È il mio modo di affrontare i momenti difficili. Può sembrare una fuga, forse in parte lo è, ma mettere distanza e prospettiva mi ha sempre aiutato. Viaggiare mi aiuta a stare con me stessa, in contatto con le emozioni. Non significa stare sempre bene, anzi, a volte la distanza amplifica il dolore, ma forse accelera il processo di guarigione.
Quando a mia mamma è stato diagnosticato un tumore ho passato del tempo a Berlino, quando è morta avevo 20 anni e sono andata a lavorare in Florida. Dopo la separazione da mio marito sono partita con mio figlio e abbiamo passato 4 mesi in Indonesia. Succede sempre così: la prima reazione è partire, avere un progetto. Muovermi mi tiene in equilibrio, mi sento meglio girando il mondo che comoda sul divano. Anche se in questo momento, dopo tanti mesi di barca, devo dire che il mio divano un po’ mi manca.

Nelle foto e nei racconti di viaggio di solito si è sorridenti e felici, difficile vedere i momenti bui.
Ho provato a condividere anche i momenti di malinconia o malessere, ma va sempre a finire che mi sento in colpa.
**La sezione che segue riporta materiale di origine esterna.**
/-- **The determinant of a matrix of `∂̄`-gradients `(∂̄_l f_i)` integrates to zero over `ℂⁿ`** as
soon as one of the `C²` functions `f_i` has compact support: expand along that row, integrate by
parts, and use that the cofactors are divergence free
(`sum_dbarAlong_det_updateRow_eq_zero`). In the language of forms: `∧_i (dz_i ∧ ∂̄ f_i)` is exact.
[folklore] -/
theorem integral_det_dbarAlong_eq_zero {f : Fin n → (Fin n → ℂ) → ℂ}
    (hf : ∀ i, ContDiff ℝ 2 (f i)) {k₀ : Fin n} (hk₀ : HasCompactSupport (f k₀)) :
    ∫ w, (Matrix.of fun i l ↦ dbarAlong (Pi.single l 1) (f i) w).det = 0 := by
  -- the cofactors `G k`
  set G : Fin n → (Fin n → ℂ) → ℂ := fun k w ↦
    ((Matrix.of fun i l ↦ dbarAlong (Pi.single l 1) (f i) w).updateRow k₀ (Pi.single k 1)).det
    with hG
  have hGdiff : ∀ k, ContDiff ℝ 1 (G k) := by
    intro k
    refine contDiff_matrix_det fun i l ↦ ?_
    by_cases hi : i = k₀
    · subst hi
      simp only [Matrix.updateRow_self]
      exact contDiff_const
    · simp only [Matrix.updateRow_ne hi, Matrix.of_apply]
      exact contDiff_dbarAlong (hf i) _
  have hf1 : ContDiff ℝ 1 (f k₀) := (hf k₀).of_le (by norm_num)
  -- expansion along the row `k₀`
  have hexp : ∀ w, (Matrix.of fun i l ↦ dbarAlong (Pi.single l 1) (f i) w).det
      = ∑ k, dbarAlong (Pi.single k 1) (f k₀) w * G k w := by
    intro w
    rw [Matrix.det_eq_sum_mul_adjugate_row _ k₀]
    refine Finset.sum_congr rfl fun k _ ↦ ?_
    rw [Matrix.of_apply, Matrix.adjugate_apply]
  simp_rw [hexp]
  -- integrability of the terms
  have hdbar_cont : ∀ k, Continuous fun w ↦ dbarAlong (Pi.single k 1) (f k₀) w := fun k ↦
    (contDiff_dbarAlong (k := 1) (hf k₀) _).continuous
  have hdbar_supp : ∀ k, HasCompactSupport fun w ↦ dbarAlong (Pi.single k 1) (f k₀) w :=
    fun k ↦ hasCompactSupport_dbarAlong hk₀ _
  have hint : ∀ k, Integrable fun w ↦ dbarAlong (Pi.single k 1) (f k₀) w * G k w := fun k ↦
    ((hdbar_cont k).mul (hGdiff k).continuous).integrable_of_hasCompactSupport
      (hdbar_supp k).mul_right
  rw [integral_finsetSum _ fun k _ ↦ hint k]
  simp_rw [fun k ↦ integral_dbarAlong_mul_eq_neg hf1 (hGdiff k) hk₀ (Pi.single k 1)]
  have hint2 : ∀ k, Integrable fun w ↦ f k₀ w * dbarAlong (Pi.single k 1) (G k) w := fun k ↦
    ((hf k₀).continuous.mul (contDiff_dbarAlong (k := 0) (hGdiff k) _).continuous
      ).integrable_of_hasCompactSupport hk₀.mul_right
  rw [Finset.sum_neg_distrib, ← integral_finsetSum _ fun k _ ↦ hint2 k, neg_eq_zero]
  simp_rw [← Finset.mul_sum]
  have hzero : ∀ w, ∑ k, dbarAlong (Pi.single k 1) (G k) w = 0 := fun w ↦
    sum_dbarAlong_det_updateRow_eq_zero hf k₀ w
  simp [hzero]

end Integral

/-! ### The Levi matrix as a matrix of `∂̄`-gradients -/

section Bridge

open Literature.AlgebraicGeometry.HodgeTheory.BiextensionHeight (leviMatrix)

variable {n : ℕ}

/-- For real `u` differentiable at `y`: `conj (∂̄_v u)(y) = ½ Du(y)[v] - ½ i Du(y)[iv]`
(`= ∂_v u`, the holomorphic Wirtinger derivative). [folklore] -/
theorem conj_dbarAlong_ofReal {u : (Fin n → ℂ) → ℝ} {y : Fin n → ℂ} (hu : DifferentiableAt ℝ u y)
    (v : Fin n → ℂ) :
    conj (dbarAlong v (fun y ↦ (u y : ℂ)) y)
      = 2⁻¹ * ((fderiv ℝ u y v : ℝ) : ℂ) - 2⁻¹ * I * ((fderiv ℝ u y (I • v) : ℝ) : ℂ) := by
  have hD : fderiv ℝ (fun y ↦ (u y : ℂ)) y = Complex.ofRealCLM.comp (fderiv ℝ u y) :=
    (Complex.ofRealCLM.hasFDerivAt.comp y hu.hasFDerivAt).fderiv
  rw [dbarAlong_eq, hD]
  simp only [ContinuousLinearMap.coe_comp, Function.comp_apply, Complex.ofRealCLM_apply]
  rw [map_div₀, map_add, map_mul, Complex.conj_I, Complex.conj_ofReal, Complex.conj_ofReal,
    map_ofNat]
  ring

/-- **The Levi matrix is a matrix of `∂̄`-gradients**: for `u` real of class `C²` at `w`,
`(leviMatrix u w)_{il} = ∂̄_{e_l} F_i (w)` with `F_i = conj ∘ ∂̄_{e_i} u = ∂u/∂w_i`, i.e.
`∂²u/∂w_i∂w̄_l` in Wirtinger notation. [folklore] -/
theorem leviMatrix_eq_dbarAlong {u : (Fin n → ℂ) → ℝ} {w : Fin n → ℂ} (hu : ContDiffAt ℝ 2 u w)
    (i l : Fin n) :
    leviMatrix u w i l = dbarAlong (Pi.single l 1)
      (fun y ↦ conj (dbarAlong (Pi.single i 1) (fun y ↦ (u y : ℂ)) y)) w := by
  set A := fderiv ℝ (fderiv ℝ u) w with hA
  have hsymm : ∀ a b, A a b = A b a := fun a b ↦ (hu.isSymmSndFDerivAt (by simp)) a b
  -- the function near `w`
  set G : (Fin n → ℂ) → ℂ := fun y ↦ 2⁻¹ * ((fderiv ℝ u y (Pi.single i 1) : ℝ) : ℂ)
    - 2⁻¹ * I * ((fderiv ℝ u y (I • Pi.single i 1) : ℝ) : ℂ) with hG
  have hev : (fun y ↦ conj (dbarAlong (Pi.single i 1) (fun y ↦ (u y : ℂ)) y)) =ᶠ[𝓝 w] G := by
    filter_upwards [hu.eventually (by simp)] with y hy
    exact conj_dbarAlong_ofReal (hy.differentiableAt (by simp)) _
  -- its derivative at `w`
  have h2 : HasFDerivAt (fderiv ℝ u) A w :=
    ((hu.fderiv_right (m := 1) le_rfl).differentiableAt one_ne_zero).hasFDerivAt
  have hT : ∀ v : Fin n → ℂ, HasFDerivAt (fun y ↦ ((fderiv ℝ u y v : ℝ) : ℂ))
      (Complex.ofRealCLM.comp ((ContinuousLinearMap.apply ℝ ℝ v).comp A)) w := fun v ↦
    Complex.ofRealCLM.hasFDerivAt.comp w ((ContinuousLinearMap.apply ℝ ℝ v).hasFDerivAt.comp w h2)
  have hG' : HasFDerivAt G
      ((2⁻¹ : ℂ) • Complex.ofRealCLM.comp ((ContinuousLinearMap.apply ℝ ℝ (Pi.single i 1)).comp A)
        - (2⁻¹ * I : ℂ) • Complex.ofRealCLM.comp
          ((ContinuousLinearMap.apply ℝ ℝ (I • Pi.single i 1)).comp A)) w :=
    ((hT _).const_mul (2⁻¹ : ℂ)).sub ((hT _).const_mul (2⁻¹ * I : ℂ))
  rw [dbarAlong_apply, hev.fderiv_eq, hG'.fderiv, leviMatrix_apply]
  simp only [_root_.sub_apply, _root_.smul_apply, ContinuousLinearMap.coe_comp,
    Function.comp_apply, ContinuousLinearMap.apply_apply, Complex.ofRealCLM_apply, smul_eq_mul,
    ← hA, hsymm (Pi.single l 1) (Pi.single i 1), hsymm (I • Pi.single l 1) (I • Pi.single i 1),
    hsymm (I • Pi.single l 1) (Pi.single i 1), hsymm (Pi.single l 1) (I • Pi.single i 1)]
  apply Complex.ext
  · simp [Complex.div_ofNat_re]
    ring
  · simp [Complex.div_ofNat_im]
    ring

/-- The Levi matrix is additive in the function (at `C²` points). [folklore] -/
theorem leviMatrix_add {u v : (Fin n → ℂ) → ℝ} {w : Fin n → ℂ} (hu : ContDiffAt ℝ 2 u w)
    (hv : ContDiffAt ℝ 2 v w) : leviMatrix (u + v) w = leviMatrix u w + leviMatrix v w := by
  ext p q
  simp only [leviMatrix, iteratedFDeriv_add_apply hu hv, Matrix.add_apply, _root_.add_apply]
  push_cast
  ring

end Bridge

/-! ### Total Monge–Ampère mass of compactly supported perturbations -/

section TotalMass

open Literature.AlgebraicGeometry.HodgeTheory.BiextensionHeight (leviMatrix heightDensity)

variable {N : ℕ}

/-- **Telescoping expansion of `det(A + B) - det A`** by multilinearity in the rows: the `j`-th
term has rows `i < j` from `A + B`, row `j` from `B` and rows `i > j` from `A`. [folklore] -/
theorem det_add_sub_det_eq_sum (A B : Matrix (Fin N) (Fin N) ℂ) :
    (A + B).det - A.det = ∑ j : Fin N, (Matrix.of fun i l ↦
      if i < j then (A + B) i l else if i = j then B i l else A i l).det := by
  set C : ℕ → Matrix (Fin N) (Fin N) ℂ := fun m ↦
    Matrix.of fun i l ↦ if i.val < m then (A + B) i l else A i l with hC
  have hC0 : C 0 = A := by
    ext i l; simp [hC]
  have hCN : C N = A + B := by
    ext i l; simp [hC, i.isLt]
  have hstep : ∀ j : Fin N, (C (j.val + 1)).det - (C j.val).det = (Matrix.of fun i l ↦
      if i < j then (A + B) i l else if i = j then B i l else A i l).det := by
    intro j
    have h1 : C (j.val + 1) = (C j.val).updateRow j (A j + B j) := by
      ext i l
      by_cases hij : i = j
      · subst hij
        simp [hC]
      · have hne : i.val ≠ j.val := Fin.val_ne_of_ne hij
        simp only [hC, Matrix.of_apply, Matrix.updateRow_ne hij]
        split_ifs <;> first | rfl | omega
    have h2 : (C j.val).updateRow j (A j) = C j.val := by
      ext i l
      by_cases hij : i = j
      · subst hij
        simp [hC]
      · simp only [Matrix.updateRow_ne hij]
    have h3 : (C j.val).updateRow j (B j) = (Matrix.of fun i l ↦
        if i < j then (A + B) i l else if i = j then B i l else A i l) := by
      ext i l
      by_cases hij : i = j
      · subst hij
        simp [hC]
      · simp only [hC, Matrix.of_apply, Matrix.updateRow_ne hij, hij, if_false, Fin.lt_def]
    rw [h1, Matrix.det_updateRow_add, h2, h3]
    ring
  have htel : ∑ j : Fin N, ((C (j.val + 1)).det - (C j.val).det) = (C N).det - (C 0).det := by
    rw [Fin.sum_univ_eq_sum_range (fun m ↦ (C (m + 1)).det - (C m).det) N]
    exact Finset.sum_range_sub (fun m ↦ (C m).det) N
  rw [hCN, hC0] at htel
  rw [← htel]
  exact Finset.sum_congr rfl fun j _ ↦ hstep j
Chi legge commenta che sono in vacanza e non dovrei lamentarmi, su Facebook è spesso un tiro al bersaglio. Così alla fine questa parte la censuro.
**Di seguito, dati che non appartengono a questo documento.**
set_option maxHeartbeats 800000 in
/-- **The centre of `O` on `R[z]`, `z = x_b/x_a`** ([CoP1] proof of Prop. 8.1, HAL p. 23:
"`(y_{i₃}, y_{i₁}, P(y_{i₂}/y_{i₁}))` is a r.s.p. of `S₂⁽¹⁾`, where `P ∈ S₂[X]` is monic and
such that its image in `κ(S₂)[X]` is irreducible"). Let `R ⊆ O` be a local subring dominated
by `O` whose residue field makes that of `O` algebraic (`halg`), `(x_c)_c` generators of `𝔪_R`,
`a ≠ b` with `v(x_b) ≥ v(x_a)` (i.e. `z := x_b/x_a ∈ O`). Then there is a monic `P ∈ R[X]`
with `v(P(z)) > 0` such that every element of `R[z]` of positive value lies in the ideal of
`R[z]` generated by the `x_c`, `c ≠ b`, and `P(z)`.
[cite: CossartPiltant2008, proof of Prop. 8.1 (HAL p. 23)] -/
theorem exists_monic_forall_mem_span_monoidal (hRO : R ≤ O.toSubring)
    (hdom : ∀ r : R, r ∈ maximalIdeal R → O.valuation (r : K) < 1)
    (halg : ∀ y : O, ∃ q : R[X], (∃ k, q.coeff k ∉ maximalIdeal R) ∧
      O.valuation (aeval (y : K) q) < 1)
    {ι : Type*} (x : ι → R) (hx : Ideal.span (Set.range x) = maximalIdeal R)
    (a b : ι) (hab : a ≠ b) (hxa : (x a : K) ≠ 0)
    (hle : O.valuation (x b : K) ≤ O.valuation (x a : K)) :
    ∃ P : R[X], P.Monic ∧ O.valuation (aeval ((x b : K) / (x a : K)) P) < 1 ∧
      ∀ w : Algebra.adjoin R {(x b : K) / (x a : K)}, O.valuation (w : K) < 1 →
        w ∈ Ideal.span (Set.range (fun c : {c // c ≠ b} =>
            algebraMap R (Algebra.adjoin R {(x b : K) / (x a : K)}) (x c)) ∪
          {aeval (⟨(x b : K) / (x a : K), Algebra.self_mem_adjoin_singleton R _⟩ :
            Algebra.adjoin R {(x b : K) / (x a : K)}) P}) := by
  classical
  set z : K := (x b : K) / (x a : K) with hzdef
  set B : Subalgebra R K := Algebra.adjoin R {z} with hBdef
  let zB : B := ⟨z, Algebra.self_mem_adjoin_singleton R z⟩
  have hzO : z ∈ O := by
    rw [← O.valuation_le_one_iff, hzdef, map_div₀]
    exact div_le_one_of_le₀ hle zero_le
  -- residue fields
  let φ : R →+* O := Subring.inclusion hRO
  haveI : IsLocalHom φ := isLocalHom_inclusion R O hRO hdom
  let κ := ResidueField R
  let κO := ResidueField O
  let ψ : κ →+* κO := ResidueField.map φ
  letI : Algebra κ κO := ψ.toAlgebra
  let zO : O := ⟨z, hzO⟩
  let zbar : κO := residue O zO
  -- evaluation compatibilities
  have hevalK : ∀ q : R[X], ((q.eval₂ φ zO : O) : K) = aeval z q := by
    intro q
    rw [aeval_def]
    exact Polynomial.hom_eval₂ q φ O.subtype zO
  have hcomp : (residue O).comp φ = (algebraMap κ κO).comp (residue R) := by
    ext r
    exact (ResidueField.map_residue φ r).symm
  have hevalRes : ∀ q : R[X], residue O (q.eval₂ φ zO) = aeval zbar (q.map (residue R)) := by
    intro q
    simp only [hom_eval₂, aeval_def, eval₂_map, hcomp]
    rfl
  have hval_lt : ∀ q : R[X], O.valuation (aeval z q) < 1 ↔ aeval zbar (q.map (residue R)) = 0 := by
    intro q
    rw [← hevalRes, residue_eq_zero_iff, ValuationSubring.valuation_lt_one_iff, hevalK]
  -- `zbar` is algebraic over `κ`
  have hzint : IsIntegral κ zbar := by
    obtain ⟨q, ⟨k, hk⟩, hq⟩ := halg zO
    have hq0 : q.map (residue R) ≠ 0 := by
      intro h
      apply hk
      have := congrArg (fun p => p.coeff k) h
      rw [coeff_map, coeff_zero] at this
      exact (residue_eq_zero_iff _).mp this
    exact (isAlgebraic_iff_isIntegral.mp ⟨q.map (residue R), hq0, (hval_lt q).mp hq⟩)
  -- lift the minimal polynomial
  have hlifts : minpoly κ zbar ∈ Polynomial.lifts (residue R) :=
    (mem_lifts _).mpr (map_surjective _ residue_surjective _)
  obtain ⟨P, hPmap, -, hPmon⟩ := lifts_and_natDegree_eq_and_monic hlifts (minpoly.monic hzint)
  have hPz : O.valuation (aeval z P) < 1 := by
    rw [hval_lt, hPmap]
    exact minpoly.aeval κ zbar
  refine ⟨P, hPmon, hPz, fun w hw => ?_⟩
  -- `w = q(z)`
  obtain ⟨q, hq⟩ : ∃ q : R[X], aeval zB q = w := by
    have h : (w : K) ∈ (aeval (R := R) z).range := by
      rw [← Algebra.adjoin_singleton_eq_range_aeval]
      exact w.2
    obtain ⟨q, hq⟩ := h
    exact ⟨q, Subtype.ext (by rw [← Subalgebra.aeval_coe]; exact hq)⟩
  -- `q̄ = P̄ h̄`
  have hqbar : aeval zbar (q.map (residue R)) = 0 := by
    rw [← hval_lt]
    have : (aeval z q) = (w : K) := by
      rw [← hq, ← Subalgebra.aeval_coe]
    rw [this]
    exact hw
  obtain ⟨hbar, hh⟩ := minpoly.dvd κ zbar hqbar
  obtain ⟨h, hhmap⟩ := map_surjective (residue R) residue_surjective hbar
  -- `m := q - P h` has coefficients in `𝔪_R`
  set m : R[X] := q - P * h with hmdef
  have hmcoeff : ∀ k, m.coeff k ∈ maximalIdeal R := by
    intro k
    rw [← residue_eq_zero_iff, ← coeff_map]
    have : m.map (residue R) = 0 := by
      rw [hmdef, Polynomial.map_sub, Polynomial.map_mul, hPmap, hhmap, hh, sub_self]
    rw [this, coeff_zero]
  -- the ideal `J = (x_c : c ≠ b) + (P(z))` of `B`
  set J : Ideal B := Ideal.span (Set.range (fun c : {c // c ≠ b} => algebraMap R B (x c)) ∪
    {aeval zB P}) with hJdef
  have hxcJ : ∀ c, algebraMap R B (x c) ∈ J := by
    intro c
    by_cases hcb : c = b
    · -- `x_b = z · x_a ∈ (x_a)`
      subst hcb
      have hxa' : algebraMap R B (x c) = zB * algebraMap R B (x a) := by
        apply Subtype.ext
        change ((x c : R) : K) = z * ((x a : R) : K)
        rw [hzdef, div_mul_cancel₀ _ hxa]
      rw [hxa']
      exact Ideal.mul_mem_left _ _ (Ideal.subset_span (Or.inl ⟨⟨a, hab⟩, rfl⟩))
    · exact Ideal.subset_span (Or.inl ⟨⟨c, hcb⟩, rfl⟩)
  have hmJ : ∀ r ∈ maximalIdeal R, algebraMap R B r ∈ J := by
    intro r hr
    rw [← hx] at hr
    refine Submodule.span_induction (p := fun r _ => algebraMap R B r ∈ J) ?_ ?_ ?_ ?_ hr
    · rintro _ ⟨c, rfl⟩; exact hxcJ c
    · rw [map_zero]; exact J.zero_mem
    · intro r s _ _ hr hs; rw [map_add]; exact J.add_mem hr hs
    · intro t r _ hr; rw [smul_eq_mul, map_mul]; exact J.mul_mem_left _ hr
  have hmz : aeval zB m ∈ J := by
    rw [aeval_eq_sum_range]
    refine J.sum_mem fun k _ => ?_
    rw [Algebra.smul_def]
    exact J.mul_mem_right _ (hmJ _ (hmcoeff k))
  -- conclusion
  have hqJ : aeval zB q = aeval zB P * aeval zB h + aeval zB m := by
    rw [hmdef, map_sub, map_mul]; ring
  rw [← hq, hqJ]
  exact J.add_mem (J.mul_mem_right _ (Ideal.subset_span (Or.inr rfl))) hmz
Chi ha un po’ di sensibilità però credo lo capisca: viaggiare, soprattutto per tempi lunghi e lavorando, non è sempre vacanza. In barca non sto a prendere il sole: cucino, pulisco, aiuto nelle manovre di navigazione e ormeggio. Condivido spazi ristretti con persone che conosco poco e dall’umore altalenante, è impossibile che vada tutto sempre bene.

In questo mi sono molto riconosciuta nelle parole Giovanni Malquori: anche lui dice che la vita in barca dopo un po’ diventa quotidianità con tutte le scocciature che la quotidianità porta con sé. È proprio entrare e uscire dal sogno che dà la possibilità di apprezzare entrambe le vite, quella a terra e quella per mare.
Le immagini di questo articolo sono di Stefania Conte, che ringrazio per avermi scritto e telefonato, anche stando dall’altra parte dell’Oceano. Buon vento.